Exercise directions => Copy out the lines of the records below, and only those lines, from the one with "M.1 + (M⁻¹).1" through the one with "rw [re_trace_eq_two_mul]; rfl", exactly as they appear.

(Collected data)
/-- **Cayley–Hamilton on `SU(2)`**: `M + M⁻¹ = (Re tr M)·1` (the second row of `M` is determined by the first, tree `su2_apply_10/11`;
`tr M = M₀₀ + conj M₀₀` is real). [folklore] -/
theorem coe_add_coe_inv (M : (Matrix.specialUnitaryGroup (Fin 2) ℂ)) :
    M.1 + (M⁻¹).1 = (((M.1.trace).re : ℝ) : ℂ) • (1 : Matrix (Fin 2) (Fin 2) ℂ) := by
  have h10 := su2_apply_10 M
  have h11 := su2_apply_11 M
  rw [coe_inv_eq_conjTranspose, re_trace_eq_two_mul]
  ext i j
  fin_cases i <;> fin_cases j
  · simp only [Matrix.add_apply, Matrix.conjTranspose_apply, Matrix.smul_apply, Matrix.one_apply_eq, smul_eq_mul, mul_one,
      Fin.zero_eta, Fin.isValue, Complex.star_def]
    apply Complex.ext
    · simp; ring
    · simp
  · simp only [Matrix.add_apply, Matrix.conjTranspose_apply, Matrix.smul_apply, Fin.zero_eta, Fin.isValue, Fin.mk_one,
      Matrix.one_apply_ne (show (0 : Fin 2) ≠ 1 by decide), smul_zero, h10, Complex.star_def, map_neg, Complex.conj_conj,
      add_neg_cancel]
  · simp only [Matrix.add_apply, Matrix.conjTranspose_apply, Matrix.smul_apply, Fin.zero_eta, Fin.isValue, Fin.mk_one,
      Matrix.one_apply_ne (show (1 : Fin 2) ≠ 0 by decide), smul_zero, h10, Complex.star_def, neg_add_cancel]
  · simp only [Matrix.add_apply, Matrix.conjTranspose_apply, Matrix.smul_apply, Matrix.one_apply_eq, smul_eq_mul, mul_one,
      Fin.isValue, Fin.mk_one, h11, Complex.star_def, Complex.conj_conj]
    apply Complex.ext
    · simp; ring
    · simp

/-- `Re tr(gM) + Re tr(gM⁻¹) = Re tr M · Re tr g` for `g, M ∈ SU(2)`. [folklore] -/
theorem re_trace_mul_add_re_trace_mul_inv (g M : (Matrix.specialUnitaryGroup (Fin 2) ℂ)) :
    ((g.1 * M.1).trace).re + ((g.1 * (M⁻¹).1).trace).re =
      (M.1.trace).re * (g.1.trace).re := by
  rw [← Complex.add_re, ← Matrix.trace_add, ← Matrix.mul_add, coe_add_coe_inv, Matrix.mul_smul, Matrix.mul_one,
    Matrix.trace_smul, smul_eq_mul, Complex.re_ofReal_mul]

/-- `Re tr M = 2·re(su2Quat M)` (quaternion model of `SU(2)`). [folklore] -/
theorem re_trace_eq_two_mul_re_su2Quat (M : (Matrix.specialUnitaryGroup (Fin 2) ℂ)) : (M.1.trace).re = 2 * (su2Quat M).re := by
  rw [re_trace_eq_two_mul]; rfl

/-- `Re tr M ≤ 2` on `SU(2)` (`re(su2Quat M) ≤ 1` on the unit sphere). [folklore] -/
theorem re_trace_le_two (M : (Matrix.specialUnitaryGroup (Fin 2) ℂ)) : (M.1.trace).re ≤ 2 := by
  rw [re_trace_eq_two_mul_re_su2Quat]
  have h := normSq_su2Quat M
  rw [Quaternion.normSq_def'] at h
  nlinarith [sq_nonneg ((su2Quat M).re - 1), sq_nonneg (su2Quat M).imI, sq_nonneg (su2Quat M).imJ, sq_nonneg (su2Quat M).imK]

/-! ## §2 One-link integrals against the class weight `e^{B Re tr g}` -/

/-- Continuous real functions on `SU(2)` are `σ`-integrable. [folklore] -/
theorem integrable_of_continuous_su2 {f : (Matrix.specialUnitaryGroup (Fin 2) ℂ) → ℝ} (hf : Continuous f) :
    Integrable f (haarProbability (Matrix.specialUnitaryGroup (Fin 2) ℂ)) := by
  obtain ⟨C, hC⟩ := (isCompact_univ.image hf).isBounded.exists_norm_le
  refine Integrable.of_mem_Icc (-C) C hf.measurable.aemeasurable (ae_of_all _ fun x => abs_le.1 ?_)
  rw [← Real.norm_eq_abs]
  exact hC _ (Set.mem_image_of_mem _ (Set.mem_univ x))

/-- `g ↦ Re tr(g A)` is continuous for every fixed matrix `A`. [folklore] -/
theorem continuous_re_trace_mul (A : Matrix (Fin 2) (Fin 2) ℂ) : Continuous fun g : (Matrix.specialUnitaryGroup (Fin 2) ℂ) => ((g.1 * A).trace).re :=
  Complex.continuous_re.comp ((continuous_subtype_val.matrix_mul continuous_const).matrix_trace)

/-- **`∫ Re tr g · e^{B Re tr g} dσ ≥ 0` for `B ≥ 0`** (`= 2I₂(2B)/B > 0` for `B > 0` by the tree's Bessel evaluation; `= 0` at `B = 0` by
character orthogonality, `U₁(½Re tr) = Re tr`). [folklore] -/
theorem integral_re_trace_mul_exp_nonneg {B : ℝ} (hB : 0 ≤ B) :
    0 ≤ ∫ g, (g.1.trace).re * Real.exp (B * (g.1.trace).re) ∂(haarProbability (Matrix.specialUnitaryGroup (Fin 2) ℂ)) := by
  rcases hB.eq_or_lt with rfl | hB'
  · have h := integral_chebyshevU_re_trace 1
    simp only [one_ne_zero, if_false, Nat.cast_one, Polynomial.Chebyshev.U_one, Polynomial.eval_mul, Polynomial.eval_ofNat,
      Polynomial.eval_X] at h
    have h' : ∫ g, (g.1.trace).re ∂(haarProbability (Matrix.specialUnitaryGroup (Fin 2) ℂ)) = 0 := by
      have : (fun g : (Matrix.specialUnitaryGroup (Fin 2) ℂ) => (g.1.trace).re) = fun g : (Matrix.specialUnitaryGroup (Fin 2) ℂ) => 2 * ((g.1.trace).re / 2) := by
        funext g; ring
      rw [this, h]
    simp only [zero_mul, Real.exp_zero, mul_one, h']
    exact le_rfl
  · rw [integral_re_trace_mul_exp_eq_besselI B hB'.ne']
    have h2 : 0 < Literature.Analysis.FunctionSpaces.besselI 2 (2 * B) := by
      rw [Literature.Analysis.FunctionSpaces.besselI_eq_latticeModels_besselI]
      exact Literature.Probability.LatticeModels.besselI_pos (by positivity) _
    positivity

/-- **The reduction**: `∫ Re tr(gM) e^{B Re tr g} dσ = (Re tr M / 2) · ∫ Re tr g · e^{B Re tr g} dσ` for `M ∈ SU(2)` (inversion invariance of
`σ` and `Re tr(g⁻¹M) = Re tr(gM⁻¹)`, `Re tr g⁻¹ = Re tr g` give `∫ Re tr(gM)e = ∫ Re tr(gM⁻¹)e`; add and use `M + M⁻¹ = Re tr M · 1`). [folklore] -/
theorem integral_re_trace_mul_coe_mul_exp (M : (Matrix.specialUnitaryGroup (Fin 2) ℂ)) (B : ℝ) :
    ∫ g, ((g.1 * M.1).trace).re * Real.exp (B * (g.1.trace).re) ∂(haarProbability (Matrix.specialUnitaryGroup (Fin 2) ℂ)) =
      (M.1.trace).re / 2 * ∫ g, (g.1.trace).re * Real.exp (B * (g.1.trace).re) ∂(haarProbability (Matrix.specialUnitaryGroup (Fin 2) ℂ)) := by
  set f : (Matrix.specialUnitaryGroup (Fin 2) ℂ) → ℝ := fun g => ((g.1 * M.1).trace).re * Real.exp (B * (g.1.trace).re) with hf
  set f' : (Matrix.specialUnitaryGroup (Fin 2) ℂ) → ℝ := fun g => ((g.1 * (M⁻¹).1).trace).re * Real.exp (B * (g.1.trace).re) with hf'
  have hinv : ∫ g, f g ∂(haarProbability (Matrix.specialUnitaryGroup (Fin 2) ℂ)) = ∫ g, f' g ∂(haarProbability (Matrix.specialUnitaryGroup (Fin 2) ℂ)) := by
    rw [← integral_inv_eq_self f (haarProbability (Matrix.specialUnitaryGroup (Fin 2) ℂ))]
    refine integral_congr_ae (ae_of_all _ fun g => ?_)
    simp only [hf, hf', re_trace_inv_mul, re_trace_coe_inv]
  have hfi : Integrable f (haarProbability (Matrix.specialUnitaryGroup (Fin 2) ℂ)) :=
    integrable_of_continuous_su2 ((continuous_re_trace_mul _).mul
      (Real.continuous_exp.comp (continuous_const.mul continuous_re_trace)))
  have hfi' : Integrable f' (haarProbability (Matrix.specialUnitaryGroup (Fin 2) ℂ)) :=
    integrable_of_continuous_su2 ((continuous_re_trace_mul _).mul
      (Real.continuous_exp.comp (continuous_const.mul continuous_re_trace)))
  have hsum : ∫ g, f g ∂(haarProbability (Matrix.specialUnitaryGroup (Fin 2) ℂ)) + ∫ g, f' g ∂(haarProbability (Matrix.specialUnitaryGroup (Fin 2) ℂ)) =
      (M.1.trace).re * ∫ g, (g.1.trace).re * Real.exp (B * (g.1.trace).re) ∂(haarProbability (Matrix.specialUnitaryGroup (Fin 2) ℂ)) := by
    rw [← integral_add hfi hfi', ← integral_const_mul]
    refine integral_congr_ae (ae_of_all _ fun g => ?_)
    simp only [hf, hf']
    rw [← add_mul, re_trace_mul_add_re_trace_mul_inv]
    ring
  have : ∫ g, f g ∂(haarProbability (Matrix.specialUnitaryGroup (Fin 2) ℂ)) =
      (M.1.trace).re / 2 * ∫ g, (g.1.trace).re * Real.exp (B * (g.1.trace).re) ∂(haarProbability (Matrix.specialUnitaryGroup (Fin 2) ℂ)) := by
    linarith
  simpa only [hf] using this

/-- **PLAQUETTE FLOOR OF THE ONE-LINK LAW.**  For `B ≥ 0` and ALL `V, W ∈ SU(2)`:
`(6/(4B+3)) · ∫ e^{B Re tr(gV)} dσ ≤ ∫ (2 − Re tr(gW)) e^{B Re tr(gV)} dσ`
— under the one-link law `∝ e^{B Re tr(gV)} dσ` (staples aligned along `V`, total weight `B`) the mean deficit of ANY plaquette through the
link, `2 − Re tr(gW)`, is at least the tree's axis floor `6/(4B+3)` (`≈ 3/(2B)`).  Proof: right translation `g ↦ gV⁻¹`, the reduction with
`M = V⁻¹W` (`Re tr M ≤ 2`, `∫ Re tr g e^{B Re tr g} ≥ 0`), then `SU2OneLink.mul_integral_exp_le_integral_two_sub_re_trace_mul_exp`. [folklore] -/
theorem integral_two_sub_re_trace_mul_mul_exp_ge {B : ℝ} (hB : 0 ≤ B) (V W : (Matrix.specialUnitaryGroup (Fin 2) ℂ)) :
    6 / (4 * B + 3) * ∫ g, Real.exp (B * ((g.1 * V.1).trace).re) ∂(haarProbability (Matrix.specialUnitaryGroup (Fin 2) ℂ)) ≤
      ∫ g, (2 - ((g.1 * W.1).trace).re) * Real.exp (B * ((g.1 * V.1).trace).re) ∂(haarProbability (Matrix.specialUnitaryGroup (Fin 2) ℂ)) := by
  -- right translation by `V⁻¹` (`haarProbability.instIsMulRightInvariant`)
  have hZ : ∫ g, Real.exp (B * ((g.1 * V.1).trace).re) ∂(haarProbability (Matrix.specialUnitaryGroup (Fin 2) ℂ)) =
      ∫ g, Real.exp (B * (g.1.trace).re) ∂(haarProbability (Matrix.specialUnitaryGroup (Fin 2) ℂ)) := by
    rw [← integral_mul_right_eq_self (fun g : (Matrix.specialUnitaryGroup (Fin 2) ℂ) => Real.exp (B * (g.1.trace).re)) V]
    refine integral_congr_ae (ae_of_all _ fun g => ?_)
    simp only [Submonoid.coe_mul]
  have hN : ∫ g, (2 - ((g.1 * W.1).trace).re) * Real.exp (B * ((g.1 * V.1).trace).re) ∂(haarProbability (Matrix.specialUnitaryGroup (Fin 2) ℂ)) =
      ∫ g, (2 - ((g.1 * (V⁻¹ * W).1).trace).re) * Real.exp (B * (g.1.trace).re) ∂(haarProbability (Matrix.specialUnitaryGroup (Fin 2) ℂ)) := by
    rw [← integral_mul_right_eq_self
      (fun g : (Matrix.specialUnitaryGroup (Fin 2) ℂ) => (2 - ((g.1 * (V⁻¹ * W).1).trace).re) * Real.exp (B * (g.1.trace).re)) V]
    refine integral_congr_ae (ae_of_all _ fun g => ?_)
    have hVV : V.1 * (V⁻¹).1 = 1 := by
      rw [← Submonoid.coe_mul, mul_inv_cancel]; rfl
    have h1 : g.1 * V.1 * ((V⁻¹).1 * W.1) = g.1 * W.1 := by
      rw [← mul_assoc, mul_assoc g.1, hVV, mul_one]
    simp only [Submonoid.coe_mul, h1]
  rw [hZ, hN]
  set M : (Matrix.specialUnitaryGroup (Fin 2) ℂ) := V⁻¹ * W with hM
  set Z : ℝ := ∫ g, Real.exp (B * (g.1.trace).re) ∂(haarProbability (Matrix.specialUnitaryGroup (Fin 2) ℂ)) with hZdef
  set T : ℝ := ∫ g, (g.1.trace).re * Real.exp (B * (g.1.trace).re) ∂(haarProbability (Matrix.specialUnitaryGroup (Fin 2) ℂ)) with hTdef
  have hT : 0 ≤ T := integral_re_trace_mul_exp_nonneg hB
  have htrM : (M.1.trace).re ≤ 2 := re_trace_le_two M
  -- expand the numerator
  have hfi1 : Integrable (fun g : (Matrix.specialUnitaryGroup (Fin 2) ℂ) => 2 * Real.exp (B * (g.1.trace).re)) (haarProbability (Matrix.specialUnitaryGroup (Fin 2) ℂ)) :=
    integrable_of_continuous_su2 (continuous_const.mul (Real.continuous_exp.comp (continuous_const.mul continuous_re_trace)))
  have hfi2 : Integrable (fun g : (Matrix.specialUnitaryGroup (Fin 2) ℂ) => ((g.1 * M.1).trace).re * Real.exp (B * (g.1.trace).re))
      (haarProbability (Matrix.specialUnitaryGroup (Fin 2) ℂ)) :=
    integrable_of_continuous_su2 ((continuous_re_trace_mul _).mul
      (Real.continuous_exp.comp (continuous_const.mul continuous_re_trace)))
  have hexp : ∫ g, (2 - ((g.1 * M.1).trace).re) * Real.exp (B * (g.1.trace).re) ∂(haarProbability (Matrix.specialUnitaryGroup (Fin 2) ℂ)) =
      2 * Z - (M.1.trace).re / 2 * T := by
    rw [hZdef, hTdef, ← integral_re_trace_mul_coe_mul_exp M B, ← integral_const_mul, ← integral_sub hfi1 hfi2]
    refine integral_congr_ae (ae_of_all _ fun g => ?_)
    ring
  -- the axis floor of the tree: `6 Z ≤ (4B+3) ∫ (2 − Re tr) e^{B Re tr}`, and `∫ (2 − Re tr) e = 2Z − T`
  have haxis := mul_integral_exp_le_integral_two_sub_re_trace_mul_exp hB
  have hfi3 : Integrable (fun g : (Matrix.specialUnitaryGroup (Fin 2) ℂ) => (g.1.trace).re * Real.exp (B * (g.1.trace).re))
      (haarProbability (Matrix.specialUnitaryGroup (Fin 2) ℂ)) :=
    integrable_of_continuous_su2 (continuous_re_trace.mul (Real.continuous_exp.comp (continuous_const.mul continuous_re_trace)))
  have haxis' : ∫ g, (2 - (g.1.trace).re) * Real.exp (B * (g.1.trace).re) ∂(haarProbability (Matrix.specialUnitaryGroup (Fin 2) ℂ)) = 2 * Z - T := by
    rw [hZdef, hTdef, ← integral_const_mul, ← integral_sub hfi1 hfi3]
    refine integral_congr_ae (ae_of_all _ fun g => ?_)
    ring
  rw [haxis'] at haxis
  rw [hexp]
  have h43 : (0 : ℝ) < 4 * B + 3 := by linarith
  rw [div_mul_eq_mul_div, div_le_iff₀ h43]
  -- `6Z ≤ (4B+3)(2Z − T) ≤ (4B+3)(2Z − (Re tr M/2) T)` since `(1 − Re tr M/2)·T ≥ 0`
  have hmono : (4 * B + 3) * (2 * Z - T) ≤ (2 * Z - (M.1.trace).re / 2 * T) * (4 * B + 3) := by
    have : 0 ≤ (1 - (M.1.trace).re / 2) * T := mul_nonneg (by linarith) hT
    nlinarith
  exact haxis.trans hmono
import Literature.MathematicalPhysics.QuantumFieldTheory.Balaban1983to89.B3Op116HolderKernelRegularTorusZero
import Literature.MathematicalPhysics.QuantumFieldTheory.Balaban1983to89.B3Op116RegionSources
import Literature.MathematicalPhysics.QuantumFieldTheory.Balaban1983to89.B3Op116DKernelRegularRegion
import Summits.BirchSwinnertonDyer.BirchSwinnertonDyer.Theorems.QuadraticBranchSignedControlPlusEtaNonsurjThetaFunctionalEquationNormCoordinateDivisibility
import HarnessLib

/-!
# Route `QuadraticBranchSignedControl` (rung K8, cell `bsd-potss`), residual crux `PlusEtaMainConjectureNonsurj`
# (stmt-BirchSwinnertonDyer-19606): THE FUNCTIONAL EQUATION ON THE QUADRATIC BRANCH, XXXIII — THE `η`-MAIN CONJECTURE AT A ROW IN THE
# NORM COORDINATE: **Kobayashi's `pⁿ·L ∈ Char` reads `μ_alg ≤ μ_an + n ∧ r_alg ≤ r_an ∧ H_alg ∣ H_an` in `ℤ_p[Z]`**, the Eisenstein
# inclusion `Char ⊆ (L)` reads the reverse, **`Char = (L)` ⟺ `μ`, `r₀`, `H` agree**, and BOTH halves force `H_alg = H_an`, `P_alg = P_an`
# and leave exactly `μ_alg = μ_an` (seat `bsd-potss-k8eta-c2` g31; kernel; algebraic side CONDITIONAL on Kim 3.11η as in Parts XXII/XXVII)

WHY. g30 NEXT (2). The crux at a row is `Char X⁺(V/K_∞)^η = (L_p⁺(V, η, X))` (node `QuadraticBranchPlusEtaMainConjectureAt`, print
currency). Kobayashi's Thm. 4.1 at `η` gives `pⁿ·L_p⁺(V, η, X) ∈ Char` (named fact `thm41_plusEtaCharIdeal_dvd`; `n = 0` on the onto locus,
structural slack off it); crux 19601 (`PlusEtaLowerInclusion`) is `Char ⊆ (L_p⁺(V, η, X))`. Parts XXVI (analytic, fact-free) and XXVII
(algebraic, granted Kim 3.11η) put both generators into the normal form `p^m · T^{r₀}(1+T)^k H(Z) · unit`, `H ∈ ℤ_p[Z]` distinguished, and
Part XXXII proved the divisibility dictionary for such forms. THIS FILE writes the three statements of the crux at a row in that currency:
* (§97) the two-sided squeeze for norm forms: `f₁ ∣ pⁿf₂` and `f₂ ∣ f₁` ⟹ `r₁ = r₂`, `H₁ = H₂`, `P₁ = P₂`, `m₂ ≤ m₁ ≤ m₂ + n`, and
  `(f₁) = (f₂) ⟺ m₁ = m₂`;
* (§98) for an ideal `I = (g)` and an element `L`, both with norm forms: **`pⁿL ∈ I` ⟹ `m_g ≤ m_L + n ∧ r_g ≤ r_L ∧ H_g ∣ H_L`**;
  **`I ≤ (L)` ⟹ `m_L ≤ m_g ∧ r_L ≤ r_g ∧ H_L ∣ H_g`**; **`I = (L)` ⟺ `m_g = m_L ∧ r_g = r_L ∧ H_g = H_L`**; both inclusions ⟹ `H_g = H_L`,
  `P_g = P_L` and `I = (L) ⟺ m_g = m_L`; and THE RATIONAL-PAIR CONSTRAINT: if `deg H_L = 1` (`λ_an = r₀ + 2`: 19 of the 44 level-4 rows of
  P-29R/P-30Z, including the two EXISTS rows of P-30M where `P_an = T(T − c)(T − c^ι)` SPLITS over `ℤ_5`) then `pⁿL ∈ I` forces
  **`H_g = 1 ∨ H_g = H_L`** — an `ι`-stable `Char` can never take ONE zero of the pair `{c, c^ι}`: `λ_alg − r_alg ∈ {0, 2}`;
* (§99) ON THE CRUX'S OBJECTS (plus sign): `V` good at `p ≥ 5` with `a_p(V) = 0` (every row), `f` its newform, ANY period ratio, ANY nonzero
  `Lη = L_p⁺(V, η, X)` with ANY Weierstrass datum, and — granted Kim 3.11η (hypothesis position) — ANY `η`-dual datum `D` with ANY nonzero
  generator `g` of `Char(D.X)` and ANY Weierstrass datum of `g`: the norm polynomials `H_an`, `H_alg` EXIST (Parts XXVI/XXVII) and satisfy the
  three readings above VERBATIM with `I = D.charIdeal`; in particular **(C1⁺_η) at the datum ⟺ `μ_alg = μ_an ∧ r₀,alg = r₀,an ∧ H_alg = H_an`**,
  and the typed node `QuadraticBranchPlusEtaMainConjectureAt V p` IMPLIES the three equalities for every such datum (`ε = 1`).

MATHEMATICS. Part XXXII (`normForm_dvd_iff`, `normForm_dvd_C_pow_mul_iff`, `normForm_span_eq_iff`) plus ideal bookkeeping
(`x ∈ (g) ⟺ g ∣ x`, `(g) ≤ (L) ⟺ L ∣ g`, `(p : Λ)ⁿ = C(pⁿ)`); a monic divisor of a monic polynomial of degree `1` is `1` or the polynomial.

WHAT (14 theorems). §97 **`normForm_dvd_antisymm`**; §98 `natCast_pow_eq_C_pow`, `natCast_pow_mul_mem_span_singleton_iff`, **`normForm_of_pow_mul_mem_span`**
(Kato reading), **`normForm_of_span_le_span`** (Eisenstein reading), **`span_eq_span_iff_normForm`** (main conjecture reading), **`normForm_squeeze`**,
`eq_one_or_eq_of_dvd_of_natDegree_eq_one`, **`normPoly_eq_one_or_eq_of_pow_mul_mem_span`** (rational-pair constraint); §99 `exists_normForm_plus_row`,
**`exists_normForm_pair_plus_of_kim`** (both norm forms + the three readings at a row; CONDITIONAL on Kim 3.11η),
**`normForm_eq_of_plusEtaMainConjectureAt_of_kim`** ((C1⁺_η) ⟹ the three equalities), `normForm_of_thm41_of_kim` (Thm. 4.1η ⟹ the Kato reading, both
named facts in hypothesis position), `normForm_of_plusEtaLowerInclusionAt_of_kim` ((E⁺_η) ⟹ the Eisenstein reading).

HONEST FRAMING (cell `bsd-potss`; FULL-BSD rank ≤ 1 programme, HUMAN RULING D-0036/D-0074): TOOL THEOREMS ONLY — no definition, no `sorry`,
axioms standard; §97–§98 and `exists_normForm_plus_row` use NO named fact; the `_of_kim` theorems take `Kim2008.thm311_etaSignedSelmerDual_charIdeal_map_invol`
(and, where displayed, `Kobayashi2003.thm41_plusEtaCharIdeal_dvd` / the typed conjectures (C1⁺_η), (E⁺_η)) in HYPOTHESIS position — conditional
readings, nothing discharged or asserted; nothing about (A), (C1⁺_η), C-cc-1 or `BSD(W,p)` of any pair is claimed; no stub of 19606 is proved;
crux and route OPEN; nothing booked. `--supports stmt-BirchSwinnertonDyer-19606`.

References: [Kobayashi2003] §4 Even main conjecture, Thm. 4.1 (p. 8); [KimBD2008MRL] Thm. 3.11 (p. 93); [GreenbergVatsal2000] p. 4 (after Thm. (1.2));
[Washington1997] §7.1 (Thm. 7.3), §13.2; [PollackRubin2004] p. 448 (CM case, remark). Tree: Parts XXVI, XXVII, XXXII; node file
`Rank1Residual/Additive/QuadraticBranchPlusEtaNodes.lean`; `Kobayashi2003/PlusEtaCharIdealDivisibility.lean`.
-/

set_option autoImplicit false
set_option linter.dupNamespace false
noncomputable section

Exercise output =>
    M.1 + (M⁻¹).1 = (((M.1.trace).re : ℝ) : ℂ) • (1 : Matrix (Fin 2) (Fin 2) ℂ) := by
  have h10 := su2_apply_10 M
  have h11 := su2_apply_11 M
  rw [coe_inv_eq_conjTranspose, re_trace_eq_two_mul]
  ext i j
  fin_cases i <;> fin_cases j
  · simp only [Matrix.add_apply, Matrix.conjTranspose_apply, Matrix.smul_apply, Matrix.one_apply_eq, smul_eq_mul, mul_one,
      Fin.zero_eta, Fin.isValue, Complex.star_def]
    apply Complex.ext
    · simp; ring
    · simp
  · simp only [Matrix.add_apply, Matrix.conjTranspose_apply, Matrix.smul_apply, Fin.zero_eta, Fin.isValue, Fin.mk_one,
      Matrix.one_apply_ne (show (0 : Fin 2) ≠ 1 by decide), smul_zero, h10, Complex.star_def, map_neg, Complex.conj_conj,
      add_neg_cancel]
  · simp only [Matrix.add_apply, Matrix.conjTranspose_apply, Matrix.smul_apply, Fin.zero_eta, Fin.isValue, Fin.mk_one,
      Matrix.one_apply_ne (show (1 : Fin 2) ≠ 0 by decide), smul_zero, h10, Complex.star_def, neg_add_cancel]
  · simp only [Matrix.add_apply, Matrix.conjTranspose_apply, Matrix.smul_apply, Matrix.one_apply_eq, smul_eq_mul, mul_one,
      Fin.isValue, Fin.mk_one, h11, Complex.star_def, Complex.conj_conj]
    apply Complex.ext
    · simp; ring
    · simp

/-- `Re tr(gM) + Re tr(gM⁻¹) = Re tr M · Re tr g` for `g, M ∈ SU(2)`. [folklore] -/
theorem re_trace_mul_add_re_trace_mul_inv (g M : (Matrix.specialUnitaryGroup (Fin 2) ℂ)) :
    ((g.1 * M.1).trace).re + ((g.1 * (M⁻¹).1).trace).re =
      (M.1.trace).re * (g.1.trace).re := by
  rw [← Complex.add_re, ← Matrix.trace_add, ← Matrix.mul_add, coe_add_coe_inv, Matrix.mul_smul, Matrix.mul_one,
    Matrix.trace_smul, smul_eq_mul, Complex.re_ofReal_mul]

/-- `Re tr M = 2·re(su2Quat M)` (quaternion model of `SU(2)`). [folklore] -/
theorem re_trace_eq_two_mul_re_su2Quat (M : (Matrix.specialUnitaryGroup (Fin 2) ℂ)) : (M.1.trace).re = 2 * (su2Quat M).re := by
  rw [re_trace_eq_two_mul]; rfl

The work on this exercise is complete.